* Problem statement
Every line from the one containing "and (2.17) takes" to the one containing "there (C-adv5-93 (1)–(2): p." in the records below, both included, must be set down exactly, and no other line.

*** Available data ***

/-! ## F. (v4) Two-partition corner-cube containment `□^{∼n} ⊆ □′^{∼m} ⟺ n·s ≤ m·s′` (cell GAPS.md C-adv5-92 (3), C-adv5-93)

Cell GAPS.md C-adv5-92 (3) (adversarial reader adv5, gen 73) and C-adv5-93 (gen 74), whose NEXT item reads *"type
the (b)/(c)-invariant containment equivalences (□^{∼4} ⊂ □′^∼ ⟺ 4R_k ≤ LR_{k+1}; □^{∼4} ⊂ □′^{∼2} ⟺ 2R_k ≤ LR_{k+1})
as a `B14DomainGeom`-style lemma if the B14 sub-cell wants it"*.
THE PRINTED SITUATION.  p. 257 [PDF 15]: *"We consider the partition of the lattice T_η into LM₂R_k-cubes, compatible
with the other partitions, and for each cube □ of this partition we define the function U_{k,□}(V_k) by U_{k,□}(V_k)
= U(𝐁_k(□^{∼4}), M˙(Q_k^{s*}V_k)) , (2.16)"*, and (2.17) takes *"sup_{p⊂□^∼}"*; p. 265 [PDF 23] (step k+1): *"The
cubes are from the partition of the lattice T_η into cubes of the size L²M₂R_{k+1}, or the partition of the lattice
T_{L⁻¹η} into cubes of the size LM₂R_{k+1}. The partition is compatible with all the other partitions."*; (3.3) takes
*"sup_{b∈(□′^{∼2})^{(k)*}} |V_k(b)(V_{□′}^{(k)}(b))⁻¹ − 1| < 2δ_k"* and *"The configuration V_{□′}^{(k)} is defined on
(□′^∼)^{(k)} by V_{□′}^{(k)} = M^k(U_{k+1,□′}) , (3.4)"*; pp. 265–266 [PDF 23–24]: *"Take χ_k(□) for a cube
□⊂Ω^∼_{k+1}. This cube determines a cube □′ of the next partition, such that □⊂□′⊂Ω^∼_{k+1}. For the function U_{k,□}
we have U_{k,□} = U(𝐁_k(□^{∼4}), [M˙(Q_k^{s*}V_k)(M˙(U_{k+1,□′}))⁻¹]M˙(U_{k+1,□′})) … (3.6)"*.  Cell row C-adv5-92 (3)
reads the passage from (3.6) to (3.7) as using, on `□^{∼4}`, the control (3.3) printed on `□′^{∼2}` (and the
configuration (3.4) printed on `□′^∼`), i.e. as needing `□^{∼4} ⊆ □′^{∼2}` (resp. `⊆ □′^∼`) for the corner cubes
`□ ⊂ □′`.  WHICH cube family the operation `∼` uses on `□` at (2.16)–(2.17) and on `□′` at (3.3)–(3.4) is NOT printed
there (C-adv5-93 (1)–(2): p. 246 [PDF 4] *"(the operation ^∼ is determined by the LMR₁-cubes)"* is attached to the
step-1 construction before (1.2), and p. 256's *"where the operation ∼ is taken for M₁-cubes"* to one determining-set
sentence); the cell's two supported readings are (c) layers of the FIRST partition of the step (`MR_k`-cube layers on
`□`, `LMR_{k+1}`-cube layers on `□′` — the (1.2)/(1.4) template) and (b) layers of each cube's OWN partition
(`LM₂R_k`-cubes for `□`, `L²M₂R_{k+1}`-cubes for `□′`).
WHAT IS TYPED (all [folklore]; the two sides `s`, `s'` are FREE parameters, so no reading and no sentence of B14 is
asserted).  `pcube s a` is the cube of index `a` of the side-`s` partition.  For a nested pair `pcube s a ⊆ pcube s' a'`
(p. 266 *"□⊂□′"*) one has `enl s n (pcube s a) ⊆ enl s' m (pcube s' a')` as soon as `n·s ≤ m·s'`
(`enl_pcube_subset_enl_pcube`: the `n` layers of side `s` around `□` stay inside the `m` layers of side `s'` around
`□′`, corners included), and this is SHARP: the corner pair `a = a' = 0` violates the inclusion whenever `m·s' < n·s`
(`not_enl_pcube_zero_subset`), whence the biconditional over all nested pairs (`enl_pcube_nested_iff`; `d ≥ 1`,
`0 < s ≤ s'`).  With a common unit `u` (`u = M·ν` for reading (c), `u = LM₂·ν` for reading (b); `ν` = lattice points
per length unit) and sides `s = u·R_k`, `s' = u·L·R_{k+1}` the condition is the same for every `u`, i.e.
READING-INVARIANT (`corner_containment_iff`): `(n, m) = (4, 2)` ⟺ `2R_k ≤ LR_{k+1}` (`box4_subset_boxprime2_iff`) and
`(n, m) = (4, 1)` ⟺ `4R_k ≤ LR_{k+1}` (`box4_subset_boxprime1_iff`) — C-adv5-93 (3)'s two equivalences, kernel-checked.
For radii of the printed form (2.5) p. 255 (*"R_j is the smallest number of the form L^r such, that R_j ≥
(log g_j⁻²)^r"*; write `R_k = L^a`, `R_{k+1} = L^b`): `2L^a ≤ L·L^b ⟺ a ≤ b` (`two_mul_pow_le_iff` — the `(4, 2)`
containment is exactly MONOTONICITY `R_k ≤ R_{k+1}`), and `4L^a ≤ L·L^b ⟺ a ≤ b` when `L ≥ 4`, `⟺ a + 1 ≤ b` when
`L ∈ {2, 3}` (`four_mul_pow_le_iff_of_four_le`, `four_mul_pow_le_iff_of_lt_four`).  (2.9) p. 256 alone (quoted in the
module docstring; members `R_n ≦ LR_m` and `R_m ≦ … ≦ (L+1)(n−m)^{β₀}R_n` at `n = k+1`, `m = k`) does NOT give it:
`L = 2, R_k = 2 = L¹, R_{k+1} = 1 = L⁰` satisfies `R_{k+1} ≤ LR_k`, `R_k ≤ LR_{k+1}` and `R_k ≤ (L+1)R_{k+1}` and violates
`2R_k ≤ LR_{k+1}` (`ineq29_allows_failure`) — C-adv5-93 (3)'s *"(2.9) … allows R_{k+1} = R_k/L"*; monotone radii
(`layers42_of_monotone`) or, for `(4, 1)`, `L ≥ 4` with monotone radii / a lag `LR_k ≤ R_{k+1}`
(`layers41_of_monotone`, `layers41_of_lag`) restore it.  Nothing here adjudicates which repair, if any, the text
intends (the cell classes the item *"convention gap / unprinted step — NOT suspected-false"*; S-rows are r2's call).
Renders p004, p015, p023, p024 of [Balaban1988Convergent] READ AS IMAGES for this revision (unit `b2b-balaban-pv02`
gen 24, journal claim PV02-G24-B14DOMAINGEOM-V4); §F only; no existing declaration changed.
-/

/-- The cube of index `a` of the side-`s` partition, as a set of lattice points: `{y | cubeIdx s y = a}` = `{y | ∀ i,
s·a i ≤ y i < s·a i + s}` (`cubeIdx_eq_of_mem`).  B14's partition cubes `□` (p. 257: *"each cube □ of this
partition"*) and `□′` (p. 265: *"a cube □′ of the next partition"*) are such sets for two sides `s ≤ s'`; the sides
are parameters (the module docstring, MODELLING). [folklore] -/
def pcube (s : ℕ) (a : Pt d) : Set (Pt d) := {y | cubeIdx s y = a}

*** End of Available data ***

* Reply to the task
= U(𝐁_k(□^{∼4}), M˙(Q_k^{s*}V_k)) , (2.16)"*, and (2.17) takes *"sup_{p⊂□^∼}"*; p. 265 [PDF 23] (step k+1): *"The
cubes are from the partition of the lattice T_η into cubes of the size L²M₂R_{k+1}, or the partition of the lattice
T_{L⁻¹η} into cubes of the size LM₂R_{k+1}. The partition is compatible with all the other partitions."*; (3.3) takes
*"sup_{b∈(□′^{∼2})^{(k)*}} |V_k(b)(V_{□′}^{(k)}(b))⁻¹ − 1| < 2δ_k"* and *"The configuration V_{□′}^{(k)} is defined on
(□′^∼)^{(k)} by V_{□′}^{(k)} = M^k(U_{k+1,□′}) , (3.4)"*; pp. 265–266 [PDF 23–24]: *"Take χ_k(□) for a cube
□⊂Ω^∼_{k+1}. This cube determines a cube □′ of the next partition, such that □⊂□′⊂Ω^∼_{k+1}. For the function U_{k,□}
we have U_{k,□} = U(𝐁_k(□^{∼4}), [M˙(Q_k^{s*}V_k)(M˙(U_{k+1,□′}))⁻¹]M˙(U_{k+1,□′})) … (3.6)"*.  Cell row C-adv5-92 (3)
reads the passage from (3.6) to (3.7) as using, on `□^{∼4}`, the control (3.3) printed on `□′^{∼2}` (and the
configuration (3.4) printed on `□′^∼`), i.e. as needing `□^{∼4} ⊆ □′^{∼2}` (resp. `⊆ □′^∼`) for the corner cubes
`□ ⊂ □′`.  WHICH cube family the operation `∼` uses on `□` at (2.16)–(2.17) and on `□′` at (3.3)–(3.4) is NOT printed
there (C-adv5-93 (1)–(2): p. 246 [PDF 4] *"(the operation ^∼ is determined by the LMR₁-cubes)"* is attached to the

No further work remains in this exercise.